You will most certainly need a maintenance boot, and possibly best if you put this into the "Emergency UNIX and Linux Support !! Help Me!!" forum?

Probably you won't be able to avoid a complete restore.

First thing: calm down. Nobody shaking for fear should be allowed anywhere near a system. Go out of the office for five minutes, smoke a cigarette, drink a coffee - anything, but DON'T TOUCH THE SYSTEM!

I wonder if your move even succeeded, because "/proo" is in the root-fs "/" and there is not that much space in it usually. Probably only a small part of vital files was really moved.

First, try if you still have the system binaries: try "mv". If it says something like "missing file operand" or a similar error this is fine - you still have it.
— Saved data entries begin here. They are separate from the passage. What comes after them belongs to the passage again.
/-! ### Faithfulness -/

/-- Two morphisms `Z → Y` of `C^pf` with the same image under `P : C^pf → (C^birat)^pf` are equalised by a
co-angular pre-step of `C^pf`: representatives at a common level `(a, b)` have images in `C^birat`
agreeing after the comparison isomorphisms, hence equal (these are isomorphisms), so (Prop. 4.4 (ii),
`C → C^birat` is "faithful up to co-angular pre-steps") they are equalised by a co-angular pre-step
`ε₀ : E → A^{(a)}` of `C`, and `[frob_E⁻¹ ≫ ε₀] : (E, n·a) → (A, n)` equalises the two morphisms.
[cite: MochizukiFrdI2008, Prop. 5.5 (ii) p.105] -/
theorem exists_coAngularPreStep_comp_eq_of_perfMap_eq {Z Y : Perfection hF} {g₁ g₂ : Z ⟶ Y}
    (h : (perfMap hF hsq hBi).map g₁ = (perfMap hF hsq hBi).map g₂) :
    ∃ (Z' : Perfection hF) (ε : Z' ⟶ Z),
      IsCoAngularPreStep (Perfection.ops hF).toFunctor ε ∧ ε ≫ g₁ = ε ≫ g₂ := by
  obtain ⟨r₁, rfl⟩ := Perfection.Hom.mk_surjective g₁
  obtain ⟨r₂, rfl⟩ := Perfection.Hom.mk_surjective g₂
  rw [perfMap_map_mk, perfMap_map_mk] at h
  obtain ⟨⟨a, b, eab⟩, h₁, h₂, hM⟩ := Perfection.Hom.mk_eq_mk.mp h
  -- the common level `(a, b)`, read in `C^pf`, and the transported representatives `x₁, x₂ : A^{(a)} → B^{(b)}`
  have h₁' : r₁.L.LE (⟨a, b, eab⟩ : Perfection.Level Z Y) := ⟨h₁.1, h₁.2⟩
  have h₂' : r₂.L.LE (⟨a, b, eab⟩ : Perfection.Level Z Y) := ⟨h₂.1, h₂.2⟩
  have e₁ := Perfection.repMap_lift (hF₁ := hF) (hF₂ := hBi) (isFrobeniusCompatible_toBirat hF hsq)
    r₁.L ⟨a, b, eab⟩ h₁' r₁.hom
  have e₂ := Perfection.repMap_lift (hF₁ := hF) (hF₂ := hBi) (isFrobeniusCompatible_toBirat hF hsq)
    r₂.L ⟨a, b, eab⟩ h₂' r₂.hom
  have hx : @Eq (frobPow hBi ((toBirat F hF hsq).obj Z.obj) a ⟶ frobPow hBi ((toBirat F hF hsq).obj Y.obj) b)
      (Perfection.repMap (hF₁ := hF) (hF₂ := hBi) (isFrobeniusCompatible_toBirat hF hsq)
        ⟨⟨a, b, eab⟩, Perfection.Level.lift r₁.L ⟨a, b, eab⟩ h₁' r₁.hom⟩).hom
      (Perfection.repMap (hF₁ := hF) (hF₂ := hBi) (isFrobeniusCompatible_toBirat hF hsq)
        ⟨⟨a, b, eab⟩, Perfection.Level.lift r₂.L ⟨a, b, eab⟩ h₂' r₂.hom⟩).hom := by
    rw [e₁, e₂]
    exact hM
  -- the images in `C^birat` agree, hence are equalised by a co-angular pre-step `ε₀` of `C`
  rw [Perfection.repMap_hom, Perfection.repMap_hom, cancel_epi, cancel_mono, toBirat_map,
    toBirat_map] at hx
  obtain ⟨E, ε₀, ε₀', hε₀, -, hd, hn⟩ := Birat.homMk_eq_homMk_iff.mp hx
  change E ⟶ frobPow hF Z.obj a at ε₀
  change E ⟶ frobPow hF Z.obj a at ε₀'
  change ε₀ ≫ 𝟙 _ = ε₀' ≫ 𝟙 _ at hd
  rw [Category.comp_id, Category.comp_id] at hd
  subst hd
  change ε₀ ≫ Perfection.Level.lift r₁.L ⟨a, b, eab⟩ h₁' r₁.hom =
    ε₀ ≫ Perfection.Level.lift r₂.L ⟨a, b, eab⟩ h₂' r₂.hom at hn
  -- lift `ε₀` to `C^pf` at level `(1, a)`
  haveI := Perfection.isIso_frob_one (hF := hF) E
  let Z' : Perfection hF := ⟨E, Z.idx * a⟩
  let T : Perfection.Level₃ Z' Z Y := ⟨1, a, b, mul_one _, eab⟩
  let εr : Perfection.Rep Z' Z := ⟨T.fst, inv (frob hF E 1) ≫ ε₀⟩
  refine ⟨Z', Perfection.Hom.mk εr, isCoAngularPreStep_mk_of εr (hε₀.iso_comp _), ?_⟩
  rw [Perfection.mk_comp_mk, Perfection.mk_comp_mk,
    ← Perfection.mk_compAt T εr r₁ (Perfection.Level.le_rfl _) h₁',
    ← Perfection.mk_compAt T εr r₂ (Perfection.Level.le_rfl _) h₂']
  change Perfection.Hom.mk ⟨T.out, Perfection.Level.lift T.fst T.fst (Perfection.Level.le_rfl _)
      (inv (frob hF E 1) ≫ ε₀) ≫ Perfection.Level.lift r₁.L ⟨a, b, eab⟩ h₁' r₁.hom⟩ =
    Perfection.Hom.mk ⟨T.out, Perfection.Level.lift T.fst T.fst (Perfection.Level.le_rfl _)
      (inv (frob hF E 1) ≫ ε₀) ≫ Perfection.Level.lift r₂.L ⟨a, b, eab⟩ h₂' r₂.hom⟩
  rw [Perfection.Level.lift_rfl, Category.assoc, Category.assoc, hn]

/-- **The comparison functor is faithful.**  Two fractions `A ⇠ A′ᵢ → B` of `(C^pf)^birat` are brought
to a common denominator (directedness of the co-angular pre-steps over `A`, Def. 1.3 (iii)(d)); if
their images agree then so do the images of their numerators under `P`, which are then equalised by a
co-angular pre-step of `C^pf`, i.e. the fractions agree. [cite: MochizukiFrdI2008, Prop. 5.5 (ii) p.105] -/
theorem comparison_faithful : (comparison hF hsq hPf hsq' hBi).Faithful where
  map_injective {X Y} := by
    intro f₁ f₂ h
    obtain ⟨f₁, rfl⟩ := Birat.homMk_surjective f₁
    obtain ⟨f₂, rfl⟩ := Birat.homMk_surjective f₂
    -- common denominators
    obtain ⟨W, κ₁, κ₂, hκ₁, hκ₂, hW⟩ :=
      exists_common_refinement hPf f₁.den f₂.den f₁.den_mem f₂.den_mem
    change (Birat.homMk f₁ : X ⟶ Y) = Birat.homMk f₂
    rw [← Birat.homMk_sound (BiratFrac.rel_restrict hPf f₁ κ₁ hκ₁),
      ← Birat.homMk_sound (BiratFrac.rel_restrict hPf f₂ κ₂ hκ₂)] at h ⊢
    -- the images of the numerators agree
    haveI := perfMap_inverts hBi _ (hκ₁.comp hPf f₁.den_mem)
    haveI := perfMap_inverts hBi _ (hκ₂.comp hPf f₂.den_mem)
    have ha : (perfMap hF hsq hBi).map (κ₁ ≫ f₁.den) = (perfMap hF hsq hBi).map (κ₂ ≫ f₂.den) :=
      (perfMap hF hsq hBi).congr_map hW
    rw [comparison_map_homMk, comparison_map_homMk] at h
    change inv ((perfMap hF hsq hBi).map (κ₁ ≫ f₁.den)) ≫ (perfMap hF hsq hBi).map (κ₁ ≫ f₁.num) =
      inv ((perfMap hF hsq hBi).map (κ₂ ≫ f₂.den)) ≫ (perfMap hF hsq hBi).map (κ₂ ≫ f₂.num) at h
    rw [IsIso.inv_comp_eq, ha, IsIso.hom_inv_id_assoc] at h
    -- hence the numerators are equalised by a co-angular pre-step of `C^pf`
    obtain ⟨Z', ε, hε, hεn⟩ := exists_coAngularPreStep_comp_eq_of_perfMap_eq h
    apply Birat.homMk_sound
    refine ⟨Z', ε, ε, hε, hε, ?_, hεn⟩
    change ε ≫ κ₁ ≫ f₁.den = ε ≫ κ₂ ≫ f₂.den
    rw [hW]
If the answer is "not found" you're in deep manure.

In this case, change into "/proo" first and issue an "echo *" - this is the shell replacement for "ls", because if "mv" is missing then "ls" is probably missing too. Search for the binaries (probably "/proo/usr/bin"), then set the PATH temporarily to this directory where you found "mv":

PATH=/proo/usr/bin:$PATH ; export PATH

this should give you at least access to "mv".

  • Check if in "/proo" are only the parts you moved there accidentally. Use "ls" if you have it, otherwise use "echo *" like above and compare the output with the output of a working system. It has not to be 100% congruent, but most of it should match.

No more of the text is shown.